Start of Block

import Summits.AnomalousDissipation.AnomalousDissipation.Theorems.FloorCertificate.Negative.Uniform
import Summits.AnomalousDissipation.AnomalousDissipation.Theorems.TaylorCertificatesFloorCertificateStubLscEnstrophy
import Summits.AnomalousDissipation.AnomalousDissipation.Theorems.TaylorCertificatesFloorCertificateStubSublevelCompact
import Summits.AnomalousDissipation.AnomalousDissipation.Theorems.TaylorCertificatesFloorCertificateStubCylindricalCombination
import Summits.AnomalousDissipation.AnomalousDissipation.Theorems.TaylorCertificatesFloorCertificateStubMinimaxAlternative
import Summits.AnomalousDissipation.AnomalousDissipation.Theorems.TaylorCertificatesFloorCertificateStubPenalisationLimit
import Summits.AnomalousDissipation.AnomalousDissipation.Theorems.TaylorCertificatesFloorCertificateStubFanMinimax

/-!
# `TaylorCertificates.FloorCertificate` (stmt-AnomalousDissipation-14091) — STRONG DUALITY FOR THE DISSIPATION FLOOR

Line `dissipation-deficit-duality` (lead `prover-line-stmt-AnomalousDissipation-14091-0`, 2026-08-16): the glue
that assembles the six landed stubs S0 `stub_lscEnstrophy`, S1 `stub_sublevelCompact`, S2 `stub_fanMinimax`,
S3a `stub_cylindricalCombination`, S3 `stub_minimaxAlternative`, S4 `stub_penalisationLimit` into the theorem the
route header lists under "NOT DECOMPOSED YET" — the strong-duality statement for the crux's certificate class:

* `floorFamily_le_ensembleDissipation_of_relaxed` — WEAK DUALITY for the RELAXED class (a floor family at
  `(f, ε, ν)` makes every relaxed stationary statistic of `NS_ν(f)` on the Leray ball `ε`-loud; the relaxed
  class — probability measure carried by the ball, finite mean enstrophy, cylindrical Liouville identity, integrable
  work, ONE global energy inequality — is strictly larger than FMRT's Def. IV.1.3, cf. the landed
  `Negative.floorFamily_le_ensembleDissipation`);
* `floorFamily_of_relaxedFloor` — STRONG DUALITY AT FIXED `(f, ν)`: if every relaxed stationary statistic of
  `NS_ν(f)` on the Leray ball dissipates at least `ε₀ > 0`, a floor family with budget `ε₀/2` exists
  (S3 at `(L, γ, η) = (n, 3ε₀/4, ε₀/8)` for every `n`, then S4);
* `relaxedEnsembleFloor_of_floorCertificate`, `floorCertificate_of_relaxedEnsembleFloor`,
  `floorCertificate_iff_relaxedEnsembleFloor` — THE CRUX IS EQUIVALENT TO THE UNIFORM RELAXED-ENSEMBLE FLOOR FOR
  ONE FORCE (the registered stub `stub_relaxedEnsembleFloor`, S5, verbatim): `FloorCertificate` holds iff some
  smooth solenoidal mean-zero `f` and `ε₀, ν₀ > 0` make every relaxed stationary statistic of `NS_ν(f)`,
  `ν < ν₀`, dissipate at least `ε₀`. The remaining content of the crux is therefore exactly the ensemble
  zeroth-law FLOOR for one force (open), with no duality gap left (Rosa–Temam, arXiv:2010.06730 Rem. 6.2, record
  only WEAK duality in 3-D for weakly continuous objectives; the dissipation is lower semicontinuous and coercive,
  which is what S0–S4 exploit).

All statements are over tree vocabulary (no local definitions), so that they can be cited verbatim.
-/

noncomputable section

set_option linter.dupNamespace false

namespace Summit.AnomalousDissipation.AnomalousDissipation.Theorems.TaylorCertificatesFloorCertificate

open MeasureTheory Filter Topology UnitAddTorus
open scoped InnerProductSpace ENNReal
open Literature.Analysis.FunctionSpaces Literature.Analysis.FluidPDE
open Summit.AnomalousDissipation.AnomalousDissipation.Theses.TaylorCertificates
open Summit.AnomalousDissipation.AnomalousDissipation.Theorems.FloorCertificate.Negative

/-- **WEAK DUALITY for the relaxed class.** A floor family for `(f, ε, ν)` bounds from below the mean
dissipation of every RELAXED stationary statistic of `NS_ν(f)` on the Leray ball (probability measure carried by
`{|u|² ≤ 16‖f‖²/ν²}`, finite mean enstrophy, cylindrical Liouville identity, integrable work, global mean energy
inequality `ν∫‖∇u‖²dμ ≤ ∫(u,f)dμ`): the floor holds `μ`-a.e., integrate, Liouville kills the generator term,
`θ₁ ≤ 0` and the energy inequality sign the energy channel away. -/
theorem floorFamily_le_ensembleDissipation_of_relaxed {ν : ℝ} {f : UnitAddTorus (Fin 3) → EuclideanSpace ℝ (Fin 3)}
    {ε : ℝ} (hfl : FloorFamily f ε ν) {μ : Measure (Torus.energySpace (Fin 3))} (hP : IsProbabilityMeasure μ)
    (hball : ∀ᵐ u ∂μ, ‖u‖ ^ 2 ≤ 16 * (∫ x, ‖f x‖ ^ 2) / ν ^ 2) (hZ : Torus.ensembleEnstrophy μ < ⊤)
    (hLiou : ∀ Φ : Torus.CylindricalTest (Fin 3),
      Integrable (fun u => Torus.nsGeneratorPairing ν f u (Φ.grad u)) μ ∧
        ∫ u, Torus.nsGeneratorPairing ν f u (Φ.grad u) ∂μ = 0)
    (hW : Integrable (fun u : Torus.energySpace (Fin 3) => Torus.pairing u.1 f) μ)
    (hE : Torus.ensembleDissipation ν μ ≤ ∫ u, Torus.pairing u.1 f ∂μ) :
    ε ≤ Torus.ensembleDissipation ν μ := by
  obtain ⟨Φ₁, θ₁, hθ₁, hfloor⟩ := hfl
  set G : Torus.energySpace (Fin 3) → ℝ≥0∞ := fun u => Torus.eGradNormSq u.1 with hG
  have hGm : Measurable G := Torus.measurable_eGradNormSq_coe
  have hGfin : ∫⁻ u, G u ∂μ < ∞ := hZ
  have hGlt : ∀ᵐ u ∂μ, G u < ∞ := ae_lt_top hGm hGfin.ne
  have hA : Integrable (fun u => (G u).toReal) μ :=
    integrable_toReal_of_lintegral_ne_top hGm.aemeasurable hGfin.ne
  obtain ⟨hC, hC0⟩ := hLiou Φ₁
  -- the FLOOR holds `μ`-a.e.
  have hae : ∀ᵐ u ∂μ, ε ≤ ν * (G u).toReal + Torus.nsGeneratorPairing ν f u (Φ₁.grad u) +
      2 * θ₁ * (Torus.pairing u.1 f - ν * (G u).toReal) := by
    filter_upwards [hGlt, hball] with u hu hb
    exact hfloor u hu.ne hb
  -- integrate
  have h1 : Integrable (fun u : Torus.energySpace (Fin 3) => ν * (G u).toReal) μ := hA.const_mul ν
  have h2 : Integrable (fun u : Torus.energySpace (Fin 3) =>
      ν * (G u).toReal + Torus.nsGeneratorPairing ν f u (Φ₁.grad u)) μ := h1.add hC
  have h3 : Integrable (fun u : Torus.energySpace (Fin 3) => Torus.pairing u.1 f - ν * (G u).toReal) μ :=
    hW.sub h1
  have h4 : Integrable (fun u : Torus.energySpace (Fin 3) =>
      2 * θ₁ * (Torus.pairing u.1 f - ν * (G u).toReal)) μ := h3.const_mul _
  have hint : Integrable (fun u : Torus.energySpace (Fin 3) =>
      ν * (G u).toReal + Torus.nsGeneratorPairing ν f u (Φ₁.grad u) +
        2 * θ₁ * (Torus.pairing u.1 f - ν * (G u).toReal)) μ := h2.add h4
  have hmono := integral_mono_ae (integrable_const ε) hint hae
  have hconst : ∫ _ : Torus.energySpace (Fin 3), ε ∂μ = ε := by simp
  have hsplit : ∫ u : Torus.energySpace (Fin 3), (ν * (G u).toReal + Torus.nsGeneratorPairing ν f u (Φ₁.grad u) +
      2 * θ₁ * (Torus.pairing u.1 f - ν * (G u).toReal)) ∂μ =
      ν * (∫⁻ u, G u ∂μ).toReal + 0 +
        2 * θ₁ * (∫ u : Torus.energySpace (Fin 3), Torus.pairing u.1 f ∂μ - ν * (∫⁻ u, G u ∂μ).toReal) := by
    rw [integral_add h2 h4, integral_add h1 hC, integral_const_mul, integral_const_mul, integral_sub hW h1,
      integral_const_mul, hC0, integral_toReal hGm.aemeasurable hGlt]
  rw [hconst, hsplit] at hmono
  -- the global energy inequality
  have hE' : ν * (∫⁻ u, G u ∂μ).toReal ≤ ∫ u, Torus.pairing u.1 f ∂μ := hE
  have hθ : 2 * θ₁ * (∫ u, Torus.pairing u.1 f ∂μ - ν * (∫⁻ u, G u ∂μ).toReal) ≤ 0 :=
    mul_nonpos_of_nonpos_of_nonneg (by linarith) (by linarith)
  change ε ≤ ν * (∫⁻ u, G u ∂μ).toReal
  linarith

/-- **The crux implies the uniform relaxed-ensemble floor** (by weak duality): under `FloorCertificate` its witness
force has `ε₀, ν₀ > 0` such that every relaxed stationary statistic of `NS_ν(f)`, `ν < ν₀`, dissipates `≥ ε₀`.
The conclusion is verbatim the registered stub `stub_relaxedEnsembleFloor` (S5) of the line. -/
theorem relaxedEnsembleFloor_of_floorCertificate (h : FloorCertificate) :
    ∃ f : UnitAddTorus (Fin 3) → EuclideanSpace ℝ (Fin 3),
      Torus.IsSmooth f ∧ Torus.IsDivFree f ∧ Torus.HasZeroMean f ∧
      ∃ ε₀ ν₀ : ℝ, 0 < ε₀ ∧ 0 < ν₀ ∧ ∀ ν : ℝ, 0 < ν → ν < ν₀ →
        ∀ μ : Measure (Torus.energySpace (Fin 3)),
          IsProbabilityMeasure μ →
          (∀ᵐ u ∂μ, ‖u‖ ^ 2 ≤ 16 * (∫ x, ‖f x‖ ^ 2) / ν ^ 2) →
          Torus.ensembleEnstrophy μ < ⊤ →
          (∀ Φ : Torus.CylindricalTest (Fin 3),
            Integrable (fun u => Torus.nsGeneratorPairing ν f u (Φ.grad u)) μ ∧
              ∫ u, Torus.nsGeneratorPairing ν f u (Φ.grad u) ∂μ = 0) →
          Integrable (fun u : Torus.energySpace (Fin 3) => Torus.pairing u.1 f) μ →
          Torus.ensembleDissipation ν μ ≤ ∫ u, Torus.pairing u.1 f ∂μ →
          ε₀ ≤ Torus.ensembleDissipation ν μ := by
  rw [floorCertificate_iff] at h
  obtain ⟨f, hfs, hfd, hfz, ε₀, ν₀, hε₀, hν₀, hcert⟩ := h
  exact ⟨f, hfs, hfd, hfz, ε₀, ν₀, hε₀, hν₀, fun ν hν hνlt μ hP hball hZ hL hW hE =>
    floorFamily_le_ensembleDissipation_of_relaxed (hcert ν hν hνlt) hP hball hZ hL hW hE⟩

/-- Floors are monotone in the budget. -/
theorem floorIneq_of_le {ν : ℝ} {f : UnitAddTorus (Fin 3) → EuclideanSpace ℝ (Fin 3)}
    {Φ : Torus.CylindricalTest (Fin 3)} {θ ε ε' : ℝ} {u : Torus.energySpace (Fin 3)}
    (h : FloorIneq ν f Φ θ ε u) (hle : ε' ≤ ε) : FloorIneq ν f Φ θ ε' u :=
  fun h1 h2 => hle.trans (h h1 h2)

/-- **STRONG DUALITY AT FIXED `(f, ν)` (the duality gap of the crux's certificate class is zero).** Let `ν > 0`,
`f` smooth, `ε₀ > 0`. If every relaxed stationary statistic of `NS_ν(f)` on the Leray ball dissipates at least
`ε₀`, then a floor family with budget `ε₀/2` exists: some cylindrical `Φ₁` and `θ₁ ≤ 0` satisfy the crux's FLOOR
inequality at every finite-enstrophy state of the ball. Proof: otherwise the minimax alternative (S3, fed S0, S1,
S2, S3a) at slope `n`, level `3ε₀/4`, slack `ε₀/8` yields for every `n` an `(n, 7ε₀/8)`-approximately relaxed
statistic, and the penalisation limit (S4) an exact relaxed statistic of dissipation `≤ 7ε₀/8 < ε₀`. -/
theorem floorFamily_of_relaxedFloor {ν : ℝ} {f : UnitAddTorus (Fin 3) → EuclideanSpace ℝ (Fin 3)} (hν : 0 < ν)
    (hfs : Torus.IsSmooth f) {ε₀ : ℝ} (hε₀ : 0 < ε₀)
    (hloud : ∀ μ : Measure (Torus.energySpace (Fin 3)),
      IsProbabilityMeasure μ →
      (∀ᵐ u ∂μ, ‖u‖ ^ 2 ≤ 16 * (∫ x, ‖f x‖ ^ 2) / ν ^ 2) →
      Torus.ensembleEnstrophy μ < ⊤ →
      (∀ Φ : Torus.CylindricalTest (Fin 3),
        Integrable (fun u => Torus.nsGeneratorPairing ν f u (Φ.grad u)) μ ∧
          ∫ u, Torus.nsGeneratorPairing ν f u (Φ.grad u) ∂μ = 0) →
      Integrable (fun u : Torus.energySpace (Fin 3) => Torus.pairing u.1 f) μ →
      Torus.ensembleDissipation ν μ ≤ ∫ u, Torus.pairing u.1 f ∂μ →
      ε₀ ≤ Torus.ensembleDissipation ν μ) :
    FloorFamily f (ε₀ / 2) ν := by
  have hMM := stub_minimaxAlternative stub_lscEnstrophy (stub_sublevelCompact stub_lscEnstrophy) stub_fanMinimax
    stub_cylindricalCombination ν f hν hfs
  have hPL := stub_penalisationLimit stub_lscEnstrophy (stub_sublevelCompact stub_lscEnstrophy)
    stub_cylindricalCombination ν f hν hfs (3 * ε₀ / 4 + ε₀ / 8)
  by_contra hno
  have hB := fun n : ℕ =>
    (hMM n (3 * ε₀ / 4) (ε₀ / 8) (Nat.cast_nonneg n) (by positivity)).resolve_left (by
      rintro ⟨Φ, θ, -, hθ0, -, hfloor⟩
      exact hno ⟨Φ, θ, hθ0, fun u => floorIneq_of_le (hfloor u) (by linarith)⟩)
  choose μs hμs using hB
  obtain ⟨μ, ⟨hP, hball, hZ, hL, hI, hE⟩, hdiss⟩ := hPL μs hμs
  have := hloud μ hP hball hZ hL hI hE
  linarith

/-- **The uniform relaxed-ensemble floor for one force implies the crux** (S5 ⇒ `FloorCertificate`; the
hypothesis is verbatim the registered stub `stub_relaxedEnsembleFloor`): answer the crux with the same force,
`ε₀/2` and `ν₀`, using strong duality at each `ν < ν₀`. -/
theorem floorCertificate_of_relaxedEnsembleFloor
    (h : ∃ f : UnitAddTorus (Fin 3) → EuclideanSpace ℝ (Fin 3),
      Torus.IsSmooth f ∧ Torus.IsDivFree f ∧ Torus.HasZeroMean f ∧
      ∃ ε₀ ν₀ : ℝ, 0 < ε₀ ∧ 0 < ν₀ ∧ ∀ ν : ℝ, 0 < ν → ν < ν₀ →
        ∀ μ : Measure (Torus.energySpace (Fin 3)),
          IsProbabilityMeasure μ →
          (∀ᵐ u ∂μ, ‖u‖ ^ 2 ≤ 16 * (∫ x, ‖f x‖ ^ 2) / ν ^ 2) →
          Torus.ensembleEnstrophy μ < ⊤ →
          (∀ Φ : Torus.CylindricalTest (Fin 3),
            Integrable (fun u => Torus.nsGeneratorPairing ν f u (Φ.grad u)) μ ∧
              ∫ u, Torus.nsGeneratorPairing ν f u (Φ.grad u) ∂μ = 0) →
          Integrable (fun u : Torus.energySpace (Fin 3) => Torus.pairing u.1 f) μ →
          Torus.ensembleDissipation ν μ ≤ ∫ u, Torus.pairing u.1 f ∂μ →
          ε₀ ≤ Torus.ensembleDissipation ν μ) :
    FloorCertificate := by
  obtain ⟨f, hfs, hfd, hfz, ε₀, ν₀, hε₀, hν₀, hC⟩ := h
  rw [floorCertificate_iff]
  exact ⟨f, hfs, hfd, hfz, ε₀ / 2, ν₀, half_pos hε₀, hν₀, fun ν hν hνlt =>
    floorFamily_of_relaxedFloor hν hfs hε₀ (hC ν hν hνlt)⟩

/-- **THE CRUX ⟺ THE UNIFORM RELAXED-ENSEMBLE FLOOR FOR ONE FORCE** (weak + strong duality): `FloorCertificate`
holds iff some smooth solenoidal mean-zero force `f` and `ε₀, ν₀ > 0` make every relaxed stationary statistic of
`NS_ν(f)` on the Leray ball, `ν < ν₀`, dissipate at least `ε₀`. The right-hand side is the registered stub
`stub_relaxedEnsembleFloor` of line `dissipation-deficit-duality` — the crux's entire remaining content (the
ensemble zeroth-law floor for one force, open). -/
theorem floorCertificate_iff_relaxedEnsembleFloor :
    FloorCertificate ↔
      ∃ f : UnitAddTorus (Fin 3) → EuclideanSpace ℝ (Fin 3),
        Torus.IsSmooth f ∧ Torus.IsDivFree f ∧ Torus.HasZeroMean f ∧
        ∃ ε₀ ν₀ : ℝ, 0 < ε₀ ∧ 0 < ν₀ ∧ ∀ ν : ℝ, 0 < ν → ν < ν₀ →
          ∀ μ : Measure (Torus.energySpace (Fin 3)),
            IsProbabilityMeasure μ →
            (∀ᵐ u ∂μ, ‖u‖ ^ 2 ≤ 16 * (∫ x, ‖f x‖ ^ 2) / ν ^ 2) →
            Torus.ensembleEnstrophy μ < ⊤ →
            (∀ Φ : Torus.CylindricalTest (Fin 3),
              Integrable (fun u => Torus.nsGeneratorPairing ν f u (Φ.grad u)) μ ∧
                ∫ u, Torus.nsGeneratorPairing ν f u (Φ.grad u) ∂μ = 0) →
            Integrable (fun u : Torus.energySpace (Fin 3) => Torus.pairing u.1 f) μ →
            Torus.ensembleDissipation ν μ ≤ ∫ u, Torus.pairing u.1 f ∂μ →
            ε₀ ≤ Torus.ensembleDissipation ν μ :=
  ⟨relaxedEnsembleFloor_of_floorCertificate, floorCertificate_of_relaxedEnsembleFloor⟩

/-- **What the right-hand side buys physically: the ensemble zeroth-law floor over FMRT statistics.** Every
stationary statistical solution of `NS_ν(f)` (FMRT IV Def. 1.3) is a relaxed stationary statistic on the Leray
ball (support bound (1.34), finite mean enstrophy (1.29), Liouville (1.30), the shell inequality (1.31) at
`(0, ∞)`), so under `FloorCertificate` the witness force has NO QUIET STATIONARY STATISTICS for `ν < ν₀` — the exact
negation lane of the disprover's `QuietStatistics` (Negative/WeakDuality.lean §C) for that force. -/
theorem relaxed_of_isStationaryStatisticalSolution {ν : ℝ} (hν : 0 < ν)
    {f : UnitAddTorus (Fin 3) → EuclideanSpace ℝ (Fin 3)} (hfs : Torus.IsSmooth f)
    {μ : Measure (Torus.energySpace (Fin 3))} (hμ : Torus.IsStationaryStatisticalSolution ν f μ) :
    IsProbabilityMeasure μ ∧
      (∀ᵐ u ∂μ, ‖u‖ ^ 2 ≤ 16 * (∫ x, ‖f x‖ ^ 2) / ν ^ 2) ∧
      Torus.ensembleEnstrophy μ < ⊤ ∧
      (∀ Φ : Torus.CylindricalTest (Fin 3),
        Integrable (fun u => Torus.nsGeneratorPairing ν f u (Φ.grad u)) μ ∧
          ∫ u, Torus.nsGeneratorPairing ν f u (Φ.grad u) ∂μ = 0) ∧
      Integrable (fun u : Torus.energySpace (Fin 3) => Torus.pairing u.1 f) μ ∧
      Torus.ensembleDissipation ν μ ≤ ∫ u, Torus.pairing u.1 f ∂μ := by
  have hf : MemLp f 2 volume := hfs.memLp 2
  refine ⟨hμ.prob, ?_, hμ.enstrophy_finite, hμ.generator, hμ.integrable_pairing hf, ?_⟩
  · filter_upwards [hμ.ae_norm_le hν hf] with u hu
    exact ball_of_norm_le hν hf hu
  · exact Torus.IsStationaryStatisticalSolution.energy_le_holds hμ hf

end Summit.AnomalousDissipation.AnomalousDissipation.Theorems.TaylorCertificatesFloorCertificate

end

End of Block

§ **What is being asked**: An exact copy of the lines above between the line holding "integrate, Liouville kills" and the line holding "have hGfin : ∫⁻ u, G u ∂μ < ∞ := hZ", inclusive, is the whole answer.

§ **Exercise output**:
inequality `ν∫‖∇u‖²dμ ≤ ∫(u,f)dμ`): the floor holds `μ`-a.e., integrate, Liouville kills the generator term,
`θ₁ ≤ 0` and the energy inequality sign the energy channel away. -/
theorem floorFamily_le_ensembleDissipation_of_relaxed {ν : ℝ} {f : UnitAddTorus (Fin 3) → EuclideanSpace ℝ (Fin 3)}
    {ε : ℝ} (hfl : FloorFamily f ε ν) {μ : Measure (Torus.energySpace (Fin 3))} (hP : IsProbabilityMeasure μ)
    (hball : ∀ᵐ u ∂μ, ‖u‖ ^ 2 ≤ 16 * (∫ x, ‖f x‖ ^ 2) / ν ^ 2) (hZ : Torus.ensembleEnstrophy μ < ⊤)
    (hLiou : ∀ Φ : Torus.CylindricalTest (Fin 3),
      Integrable (fun u => Torus.nsGeneratorPairing ν f u (Φ.grad u)) μ ∧
        ∫ u, Torus.nsGeneratorPairing ν f u (Φ.grad u) ∂μ = 0)
    (hW : Integrable (fun u : Torus.energySpace (Fin 3) => Torus.pairing u.1 f) μ)
    (hE : Torus.ensembleDissipation ν μ ≤ ∫ u, Torus.pairing u.1 f ∂μ) :
    ε ≤ Torus.ensembleDissipation ν μ := by
  obtain ⟨Φ₁, θ₁, hθ₁, hfloor⟩ := hfl
  set G : Torus.energySpace (Fin 3) → ℝ≥0∞ := fun u => Torus.eGradNormSq u.1 with hG
  have hGm : Measurable G := Torus.measurable_eGradNormSq_coe
  have hGfin : ∫⁻ u, G u ∂μ < ∞ := hZ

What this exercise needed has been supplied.